*What needs to be done*
In the entries that follow, the lines from the one with "good odd primes." through the one with "Why it might fail: only" are the ones to write out, exactly and with both ends included. Nothing else should appear.
━━━━━ Dataset records
/-! ### §41.1 The point Kummer bit and AN-41a -/

/-- **Point Kummer bit** of `P ∈ E(ℚ)` at an odd prime `p`: Frobenius at `p` is a TRANSPOSITION on `E[2]` (`(Δ/p) = −1`, one
root of the 2-division cubic) AND `P mod p ∉ 2Ẽ(𝔽_p)` (tree `reducePointAt`); equivalently `Frob_p` is a `4`-cycle in
`Gal(ℚ(E[2], ½P)/ℚ) ↪ S₄`; `= t_{κ_P}(p)` of K41.2.  (At `p` of bad reduction the value is junk; the laws exclude `p ∣ 2N`.) -/
def PointKummerBitAt (W : WeierstrassCurve ℚ) [W.IsIntegral ℤ] (P : W.toAffine.Point) (p : ℕ) : Prop :=
  ∃ hp : p.Prime, jacobiSym W.Δ.num p = -1 ∧
    ∀ Q : (@reductionAtPrime W _ p ⟨hp⟩).toAffine.Point, @reducePointAt W _ p ⟨hp⟩ P ≠ 2 • Q

/-- The point Kummer bit as an integer `0/1`. -/
noncomputable def pointKummerBit (W : WeierstrassCurve ℚ) [W.IsIntegral ℤ] (P : W.toAffine.Point) (p : ℕ) : ℤ :=
  if PointKummerBitAt W P p then 1 else 0

/-- The mod-2 HECKE DEFECT `(T_ℓ − a_ℓ) z` on integer sequences (exact modulo `2` for odd `ℓ`; copy of -an g23's `heckeDefect`):
`(θ_ℓ z)(n) = z(ℓn) + [ℓ ∣ n] z(n/ℓ) + a_ℓ z(n)`. -/
def heckeDefect (a : ℕ → ℤ) (ℓ : ℕ) (z : ℕ → ℤ) : ℕ → ℤ :=
  fun n => z (ℓ * n) + (if ℓ ∣ n then z (n / ℓ) else 0) + a ℓ * z n

/-- **AN-41a `KummerDeformationModularAtLevelFourN` (CONJECTURE of this lens — the mechanism behind AN-40).**
`E/ℚ` of PRIME conductor `N` with surjective mod-`2` image, `P ∈ E(ℚ)` ANY rational point.  Then the first-order deformation of
`ρ̄_{E,2}` along the Kummer class `κ_P ∈ H¹(ℚ, E[2])` is MODULAR OF LEVEL `4N`: there are a nonzero old-vector
`v = ε₁ f̄ + ε₂ f̄|V₂ + ε₄ f̄|V₄` (`εᵢ ∈ {0,1}`, not all `0`) and a weight-`2` cusp form `G` on `Γ₀(4N)` with integer
`q`-coefficients `z` such that for every prime `ℓ ∤ 2N` and `n ≥ 1`
  `(T_ℓ − a_ℓ) z (n) ≡ t_P(ℓ) · (ε₁ a_n + ε₂ a_{n/2} + ε₄ a_{n/4}) (mod 2)`,
i.e. `v + ε Ḡ` is a `𝕋(4N)`-eigenform over `𝔽₂[ε]` with `T_ℓ ↦ a_ℓ + ε t_P(ℓ)` (`t_P` = the point Kummer bit = K41.2's
`t_{κ_P}`).  (`P ∈ 2E(ℚ) + E(ℚ)_{tors}` ⇒ `t_P ≡ 0`, witness `G = 0`; the content is at `P ∉ 2E(ℚ)`.)  FIRST TYPING (target
`v = f̄` only) was FALSIFIED by census K1 on the `a₂`-odd curves (53a1, 61a1, 79a1, 83a1, 89a1, …: `t_P` is realized on
`f̄ + f̄|V₂`, not on `f̄`); on `a₂`-even curves it is realized on each of `f̄, f̄|V₂, f̄|V₄`.  Census K1 (kit j332386, exact linear
algebra over `𝔽₂`, 43 prime `N < 700`, all `51` mod-2 eigensystems): `37/37` Kummer directions of the `33` curves of rank `≥ 1`
realized in their own generalized eigenspace with `0` misfits (`ℓ ≤ 250`, `n ≤ 24`; rank-2 levels 389, 433 with all three
nonzero classes of `E(ℚ)/2E(ℚ)`, 563, 571, 643 with one generator), `6/6` non-congruent cross-controls NOT realized (10–31 misfits).  Why it might
fail: a level with `Ш(E)[2] ≠ 0` or a non-Gorenstein `𝕋(4N)_𝔪` where the Kummer direction needs level `8N` or `16N`; rank
`≥ 2` beyond `N < 700`.  [cite: Dummigan2006, §2–3] [cite: CalegariEmerton2005, Thm. 1.1] -/
def KummerDeformationModularAtLevelFourN : Prop :=
  ∀ (W : WeierstrassCurve ℚ) [W.IsElliptic] [W.IsGloballyMinimal] [W.IsIntegral ℤ] [NeZero (W.conductorNorm ℤ)],
    (W.conductorNorm ℤ).Prime → W.HasSurjectiveModNGaloisRep 2 →
    ∀ P : W.toAffine.Point,
      ∃ (G : CuspForm (Gamma0 (4 * W.conductorNorm ℤ)) 2) (z : ℕ → ℤ) (e₁ e₂ e₄ : ℤ),
        ¬ (Even e₁ ∧ Even e₂ ∧ Even e₄) ∧
        (∀ n : ℕ, cuspCoeff G n = (z n : ℂ)) ∧
        ∀ ℓ : ℕ, ℓ.Prime → ℓ ≠ 2 → ℓ ≠ W.conductorNorm ℤ →
          ∀ n : ℕ, 0 < n →
            Even (heckeDefect (fun m => W.LFunction m) ℓ z n - pointKummerBit W P ℓ *
              (e₁ * W.LFunction n + e₂ * (if 2 ∣ n then W.LFunction (n / 2) else 0) +
                e₄ * (if 4 ∣ n then W.LFunction (n / 4) else 0)))

/-! ### §41.2 AN-41b — the digit law for congruent curves (THEOREM-CANDIDATE) -/

/-- **AN-41b `CongruentCurvesDigitLawAtTwo` (THEOREM-CANDIDATE: Galois representations mod `4` + K41.1–3 + the quartic /
cubic-resolvent dictionary).**  `E, E'/ℚ` with `ρ̄_{E,2}` surjective and `a_ℓ(E) ≡ a_ℓ(E') (mod 2)` at all common good odd primes.
Then there are a nonzero integer `D`, a monic integer quartic `g` and a finite exceptional set `S` of primes such that for every
prime `ℓ ∉ S`:
  `a_ℓ(E') − a_ℓ(E) ≡ 2·( [a_ℓ(E) odd]·[(D/ℓ) = −1] + [g irreducible mod ℓ] ) (mod 4)`.
(`D` ↔ the scalar part `h`, `1 + 2h = χ_D`; `g` ↔ the `E[2]`-part `c`: the `S₄`-quartic with cubic resolvent `ℚ(E[2])` cut out
by `c`, irreducible mod `ℓ` iff `Frob_ℓ` is a `4`-cycle; `c = 0` ↦ any `g` reducible mod every `ℓ`, e.g. `X²(X−1)²`.)
Why it might fail: only through the typing (junk `frobeniusTrace` at bad primes is excluded by `S`); mathematically it is
K41 + `ρ_{E',4} ≡ (1 + 2d)ρ_{E,4}` + Chebotarev-free pointwise trace comparison; `ρ̄_E ≅ ρ̄_{E'}` follows from the mod-2
congruence because an `S₃`-cubic field is determined by its inert primes.  Census: 26/26 congruent optimal pairs of prime
conductor `< 5000`, `p ≤ 700…2500`, explicit `(D, c)` (MEMO-an §27.3). [cite: Dummigan2006, §2] -/
def CongruentCurvesDigitLawAtTwo : Prop :=
  ∀ (W W' : WeierstrassCurve ℚ) [W.IsElliptic] [W'.IsElliptic] [W.IsGloballyMinimal] [W'.IsGloballyMinimal]
    [W.IsIntegral ℤ] [W'.IsIntegral ℤ],
    W.HasSurjectiveModNGaloisRep 2 →
    (∀ ℓ : ℕ, ∀ _h : Fact ℓ.Prime, ℓ ≠ 2 → W.HasGoodReductionAtPrime ℓ → W'.HasGoodReductionAtPrime ℓ →
        Even (W.frobeniusTrace ℓ - W'.frobeniusTrace ℓ)) →
    ∃ (D : ℤ) (g : Polynomial ℤ) (S : Finset ℕ), D ≠ 0 ∧ g.Monic ∧ g.natDegree = 4 ∧
      ∀ ℓ : ℕ, ℓ.Prime → ℓ ∉ S →
        (4 : ℤ) ∣ W'.frobeniusTrace ℓ - W.frobeniusTrace ℓ -
          2 * ((if Odd (W.frobeniusTrace ℓ) ∧ jacobiSym D ℓ = -1 then 1 else 0) +
               (if Irreducible (g.map (Int.castRingHom (ZMod ℓ))) then 1 else 0))

/-! ### §41.3 AN-41c — the prime-level scalar law (CONJECTURE; census 26/26) -/

/-- **AN-41c `PrimeLevelScalarDigitLawAtTwo` (CONJECTURE; census of ALL 26 congruent pairs of optimal curves of equal PRIME
conductor `N < 5000`).**  If `E, E'` are elliptic curves of the same prime conductor `N`, `ρ̄_{E,2}` surjective, congruent mod `2`,
then the scalar character of AN-41b is `1` or `χ₋₄` MODULO THE INVISIBLE `χ_{N*}` (`N* = ±N` the discriminant kernel field: `χ_{N*} = +1` at every `a_ℓ`-odd prime, so `χ_D` and `χ_{DN*}` give the same law) — never `χ_{±8}·(…)`: EITHER `a_ℓ(E') ≡ a_ℓ(E) (mod 4)` at every good
odd prime with `a_ℓ(E)` odd, OR `a_ℓ(E') ≡ χ₋₄(ℓ)·a_ℓ(E) (mod 4)` at every such prime.  (`χ_{±8}` is excluded conjecturally by finite flatness at `2` of both `ρ_{E,4}`, `ρ_{E',4}` — the `p = 2` subtlety; -es §30 (L-ss-iii) proves `D ≡ 1 (mod 4)` when BOTH are supersingular at `2`; census: `13` pairs with `h = 0`, `13` with `h = h₄`,
`0` other, `0` exceptions at `p ≤ 700`.)  Why it might fail: a pair at larger `N` whose `2`-adic local types at `2` differ by
`χ₈ (mod 4)`; non-optimal members of the isogeny class are not excluded here (isogenies are odd-degree under surjectivity, fine). -/
def PrimeLevelScalarDigitLawAtTwo : Prop :=
  ∀ (W W' : WeierstrassCurve ℚ) [W.IsElliptic] [W'.IsElliptic] [W.IsGloballyMinimal] [W'.IsGloballyMinimal]
    [W.IsIntegral ℤ] [W'.IsIntegral ℤ] [NeZero (W.conductorNorm ℤ)] [NeZero (W'.conductorNorm ℤ)],
    (W.conductorNorm ℤ).Prime → W'.conductorNorm ℤ = W.conductorNorm ℤ → W.HasSurjectiveModNGaloisRep 2 →
    (∀ ℓ : ℕ, ∀ _h : Fact ℓ.Prime, ℓ ≠ 2 → ℓ ≠ W.conductorNorm ℤ → Even (W.frobeniusTrace ℓ - W'.frobeniusTrace ℓ)) →
    (∀ ℓ : ℕ, ∀ _h : Fact ℓ.Prime, ℓ ≠ 2 → ℓ ≠ W.conductorNorm ℤ → Odd (W.frobeniusTrace ℓ) →
        (4 : ℤ) ∣ W'.frobeniusTrace ℓ - W.frobeniusTrace ℓ) ∨
    (∀ ℓ : ℕ, ∀ _h : Fact ℓ.Prime, ℓ ≠ 2 → ℓ ≠ W.conductorNorm ℤ → Odd (W.frobeniusTrace ℓ) →
        (4 : ℤ) ∣ W'.frobeniusTrace ℓ - (if ℓ % 4 = 3 then -1 else 1) * W.frobeniusTrace ℓ)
━━━━━━━━━━
*Task result*
cubic-resolvent dictionary).**  `E, E'/ℚ` with `ρ̄_{E,2}` surjective and `a_ℓ(E) ≡ a_ℓ(E') (mod 2)` at all common good odd primes.
Then there are a nonzero integer `D`, a monic integer quartic `g` and a finite exceptional set `S` of primes such that for every
prime `ℓ ∉ S`:
  `a_ℓ(E') − a_ℓ(E) ≡ 2·( [a_ℓ(E) odd]·[(D/ℓ) = −1] + [g irreducible mod ℓ] ) (mod 4)`.
(`D` ↔ the scalar part `h`, `1 + 2h = χ_D`; `g` ↔ the `E[2]`-part `c`: the `S₄`-quartic with cubic resolvent `ℚ(E[2])` cut out
by `c`, irreducible mod `ℓ` iff `Frob_ℓ` is a `4`-cycle; `c = 0` ↦ any `g` reducible mod every `ℓ`, e.g. `X²(X−1)²`.)
Why it might fail: only through the typing (junk `frobeniusTrace` at bad primes is excluded by `S`); mathematically it is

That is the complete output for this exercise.